A turnkey lidar system with
depolarization sensitivity.
Brief System Description
PEELS was developed by Visidyne to address those issues
which have restricted the routine use of conventional lidar technology.
The state-of-the-art components employed in PEELS as well as its system
design and rigid construction allow for safe, sensitive, reliable, unattended,
and continuous operation. In addition, it is small, robust, easily
transportable, and readily configurable for different basing modes.
The system operates at a wavelength of 1.574 microns using a compact laser/OPO
transmitter. The receiver delivers unsurpassed performance by employing
proprietary F/1 optics and the most sensitive proven detector technology
available for this wavelength. The baseline system incorporates dual
channel polarization sensitive reception in order to quantify both the magnitude
and depolarization characteristics of the target
backscatter. Several models of PEELS have been built and extensively
utilized by customers in both ground and aircraft based configurations.
The applications have included tracking, mapping, and depolarization discrimination
of: rocket effluents, anthropogenic dust clouds, hard targets, and
optically thin to subvisual cirrus clouds.
Sample Data: Ground Based, Signal Averaging Mode
The images below illustrate 90 minutes of ground based
PEELS data accumulated at a 31 degree elevation angle, on a clear cool
New England fall day, and with an averaging time of about 1 minute.
The lower troposphere aerosol layering evident in the data was not visually
discernible. The cirrus cloud coverage was visually discernible but
optically quite thin. The data also clearly show that the
cirrus cloud backscatter depolarization was in the expected range for (irregular)
ice particles (0.3-0.7), whereas the depolarization of the lower layer
is consistent with (near spherical) liquid aqueous aerosols (0.01-0.04)
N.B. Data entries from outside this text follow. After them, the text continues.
/-- `x ↦ a/√P(x)` is a `ℚ`-semialgebraic function on `{P > 0}`: it agrees there with
`√P · (a/P)` (product of the square root of a polynomial and a quotient of polynomials;
Tarski–Seidenberg via the tree's `IsSemialgebraicFunOn.mul_holds` / `sqrt_holds`). -/
theorem isSemialgebraicFunOn_integrand (A B : ℤ) (a : ℚ) :
    IsSemialgebraicFunOn ℚ {x : Fin 1 → ℝ | 0 < cubic A B x}
      (fun x => (a : ℝ) / Real.sqrt (cubic A B x)) := by
  set P : MvPolynomial (Fin 1) ℚ :=
    MvPolynomial.X 0 ^ 3 + MvPolynomial.C (A : ℚ) * MvPolynomial.X 0 + MvPolynomial.C (B : ℚ) with hPdef
  have hP : ∀ x : Fin 1 → ℝ, MvPolynomial.aeval x P = cubic A B x := fun x => by simp [hPdef, cubic]
  have hs := isSemialgebraic_setOf_cubic_pos A B
  have h1 : IsSemialgebraicFunOn ℚ {x : Fin 1 → ℝ | 0 < cubic A B x} (fun x => MvPolynomial.aeval x P) :=
    isSemialgebraicFunOn_aeval hs P
  have h2 := IsSemialgebraicFunOn.sqrt_holds h1
  have h3 : IsSemialgebraicFunOn ℚ {x : Fin 1 → ℝ | 0 < cubic A B x}
      (fun x => MvPolynomial.aeval x (MvPolynomial.C a) / MvPolynomial.aeval x P) :=
    isSemialgebraicFunOn_aeval_div_aeval hs _ _ fun x hx => by rw [hP]; exact (ne_of_gt hx)
  have h4 := IsSemialgebraicFunOn.mul_holds h2 h3
  refine h4.congr fun x hx => ?_
  have hx' : 0 < cubic A B x := hx
  simp only [Pi.mul_apply, hP, MvPolynomial.algHom_C, eq_ratCast]
  have hs0 : Real.sqrt (cubic A B x) ≠ 0 := (Real.sqrt_pos.2 hx').ne'
  rw [eq_div_iff hs0]
  have hcc : Real.sqrt (cubic A B x) * Real.sqrt (cubic A B x) = cubic A B x :=
    Real.mul_self_sqrt hx'.le
  calc Real.sqrt (cubic A B x) * ((a : ℝ) / cubic A B x) * Real.sqrt (cubic A B x)
      = (Real.sqrt (cubic A B x) * Real.sqrt (cubic A B x)) * ((a : ℝ) / cubic A B x) := by ring
    _ = cubic A B x * ((a : ℝ) / cubic A B x) := by rw [hcc]
    _ = (a : ℝ) := mul_div_cancel₀ _ hx'.ne'

/-! ## An explicit representation: `y² = x³ + 1` (non-vacuity of the crux's hypotheses) -/

/-- `t³ + 1 > 0 ↔ t > −1`. -/
theorem cube_add_one_pos_iff (t : ℝ) : 0 < t ^ 3 + 1 ↔ -1 < t := by
  have h : t ^ 3 + 1 = (t + 1) * (t ^ 2 - t + 1) := by ring
  have hq : 0 < t ^ 2 - t + 1 := by nlinarith [sq_nonneg (t - 1/2)]
  rw [h]
  constructor
  · intro hp
    by_contra hle
    nlinarith [mul_le_mul_of_nonneg_right (not_lt.mp hle) hq.le]
  · intro ht; exact mul_pos (by linarith) hq
/-- Flow shift of the weighted transport with a general radial weight `Rw`. [folklore] -/
theorem shift_Qw (hz : z ∈ Φ.good) (us : T3 → V3) (Rw : T3 → ℝ → ℝ) (i : Fin (N + 1)) (s w : ℝ) :
    ∫ r in (0 : ℝ)..w, (Rw (Φ.flow r (Φ.flow s z) i).1 (‖(Φ.flow r (Φ.flow s z) i).2 - us (Φ.flow r (Φ.flow s z) i).1‖ ^ 2)) •
        ((Φ.flow r (Φ.flow s z) i).2 - us (Φ.flow r (Φ.flow s z) i).1) =
      ∫ r in s..(s + w), (Rw (Φ.flow r z i).1 (‖(Φ.flow r z i).2 - us (Φ.flow r z i).1‖ ^ 2)) •
        ((Φ.flow r z i).2 - us (Φ.flow r z i).1) :=
  integral_window_shift Φ hz (fun c => (Rw (c i).1 (‖(c i).2 - us (c i).1‖ ^ 2)) • ((c i).2 - us (c i).1)) s w

/-- **Window integrals of a strongly measurable observable along the flow are measurable on the good set** (joint
measurability of the flow on `Φ.good × ℝ`, `HardSphereFlow.measurable_flow_prod_torus`, and Fubini measurability on the two
pieces of `intervalIntegral`). [folklore] -/
theorem measurable_windowIntegral {E : Type*} [NormedAddCommGroup E] [NormedSpace ℝ E] [SecondCountableTopology E]
    [MeasurableSpace E] [BorelSpace E] {f : Config (N + 1) (Fin 3) T3 → E} (hf : StronglyMeasurable f) (a b : ℝ) :
    Measurable fun z : Φ.good => ∫ r in a..b, f (Φ.flow r (z : Config (N + 1) (Fin 3) T3)) := by
  -- adapted from `ClampedCurrentsDockEntropyStep.measurable_intervalIntegral_comp_flow_apply`
  have key : ∀ (ν : Measure ℝ) [SFinite ν],
      Measurable fun z : Φ.good => ∫ r, f (Φ.flow r (z : Config (N + 1) (Fin 3) T3)) ∂ν := fun ν _ =>
    ((hf.comp_measurable Φ.measurable_flow_prod_torus).integral_prod_right' (ν := ν)).measurable
  simp only [intervalIntegral]
  exact (key _).sub (key _)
with, perhaps, a dust component (0.06-0.1).


Sample Data: Aircraft Based, Single Shot Mode
The images below are representations of about 1 minute
of single shot data from an aircraft-configured PEELS. The PEELS
unit was mounted in FISTA (a USAF AFRL research aircraft) and directed
15 degrees from the nadir with a mirror assembly. During this short
sequence of data the aircraft was flying at about 9.1 km AGL (10.4 km MSL)
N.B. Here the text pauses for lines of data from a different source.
/-- The defect of the weight: `0 ≤ 1 − W(m²/X) ≤ √(2m) · X^{−1/4}` for `X > 0`, `m ≥ 0`
(`1 − W(v) ≤ min(1, 2√v)` and `min(1,x) ≤ √x`). [cite: KowalskiMichelVanderKam2000, §5 (22) p. 12] -/
theorem one_sub_cutoffW_sq_div_le (hX : 0 < X) {m : ℝ} (hm : 0 ≤ m) :
    1 - cutoffW (m ^ 2 / X) ≤ Real.sqrt (2 * m) * (Real.sqrt (Real.sqrt X))⁻¹ := by
  have hv : 0 ≤ m ^ 2 / X := by positivity
  have hs : 0 < Real.sqrt X := Real.sqrt_pos.mpr hX
  have h1 : 1 - cutoffW (m ^ 2 / X) ≤ 1 := by linarith [cutoffW_nonneg (m ^ 2 / X)]
  have h2 : 1 - cutoffW (m ^ 2 / X) ≤ 2 * m / Real.sqrt X := by
    calc 1 - cutoffW (m ^ 2 / X) ≤ 2 * Real.sqrt (m ^ 2 / X) := one_sub_cutoffW_le hv
      _ = 2 * m / Real.sqrt X := by
          rw [Real.sqrt_div' _ hX.le, Real.sqrt_sq hm]; ring
  have h := le_sqrt_of_le_one_of_le (by positivity) h1 h2
  calc 1 - cutoffW (m ^ 2 / X) ≤ Real.sqrt (2 * m / Real.sqrt X) := h
    _ = Real.sqrt (2 * m) * (Real.sqrt (Real.sqrt X))⁻¹ := by
        rw [Real.sqrt_div' _ hs.le, div_eq_mul_inv]

/-- The increment of the weight: `0 ≤ W(m²/X) − W((m+1)²/X) ≤ 2√3 · √m / √X` for `X > 0`,
`m ≥ 1` (Hölder-½: `≤ 2√((2m+1)/X)`, and `2m + 1 ≤ 3m`). [cite: KowalskiMichelVanderKam2000, §5 (22) p. 12] -/
theorem cutoffW_sq_div_sub_le (hX : 0 < X) {m : ℝ} (hm : 1 ≤ m) :
    cutoffW (m ^ 2 / X) - cutoffW ((m + 1) ^ 2 / X) ≤
      2 * Real.sqrt 3 * Real.sqrt m / Real.sqrt X := by
  have hu : 0 ≤ m ^ 2 / X := by positivity
  have huv : m ^ 2 / X ≤ (m + 1) ^ 2 / X := by gcongr; linarith
  calc cutoffW (m ^ 2 / X) - cutoffW ((m + 1) ^ 2 / X)
      ≤ 2 * Real.sqrt ((m + 1) ^ 2 / X - m ^ 2 / X) := cutoffW_sub_cutoffW_le hu huv
    _ = 2 * (Real.sqrt (2 * m + 1) / Real.sqrt X) := by
        rw [← sub_div, Real.sqrt_div' _ hX.le]; ring_nf
    _ ≤ 2 * (Real.sqrt (3 * m) / Real.sqrt X) := by
        gcongr; linarith
    _ = 2 * Real.sqrt 3 * Real.sqrt m / Real.sqrt X := by
        rw [Real.sqrt_mul (by norm_num : (0:ℝ) ≤ 3)]; ring

/-- Monotonicity of the weight in `m`: `W((m+1)²/X) ≤ W(m²/X)` (`m ≥ 0`, `X > 0`).
[cite: KowalskiMichelVanderKam2000, §5 (22) p. 12] -/
theorem cutoffW_sq_div_antitone (hX : 0 < X) {m : ℝ} (hm : 0 ≤ m) :
    cutoffW ((m + 1) ^ 2 / X) ≤ cutoffW (m ^ 2 / X) := by
  refine cutoffW_antitoneOn (show 0 ≤ m ^ 2 / X by positivity)
    (show 0 ≤ (m + 1) ^ 2 / X by positivity) ?_
  gcongr; linarith

end Weight

/-! ### The two sums of increments of `g(m) = (W(m²/X) − 1)/m` -/

section Increments

variable {X : ℝ}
over open high desert. Two narrow but distinct cloud layers are evident
between about 4 and 5 km AGL. The depolarization ratio clearly shows
the first cloud layer to be almost entirely a liquid water cloud, whereas
the second and slightly lower layer is either a pure or partial ice cloud.
Additional analysis of the ground return (at the bottom of the images)
further confirms this by showing that the backscatter-to-extinction ratio
of the first layer is about 4 times greater than that of the second layer.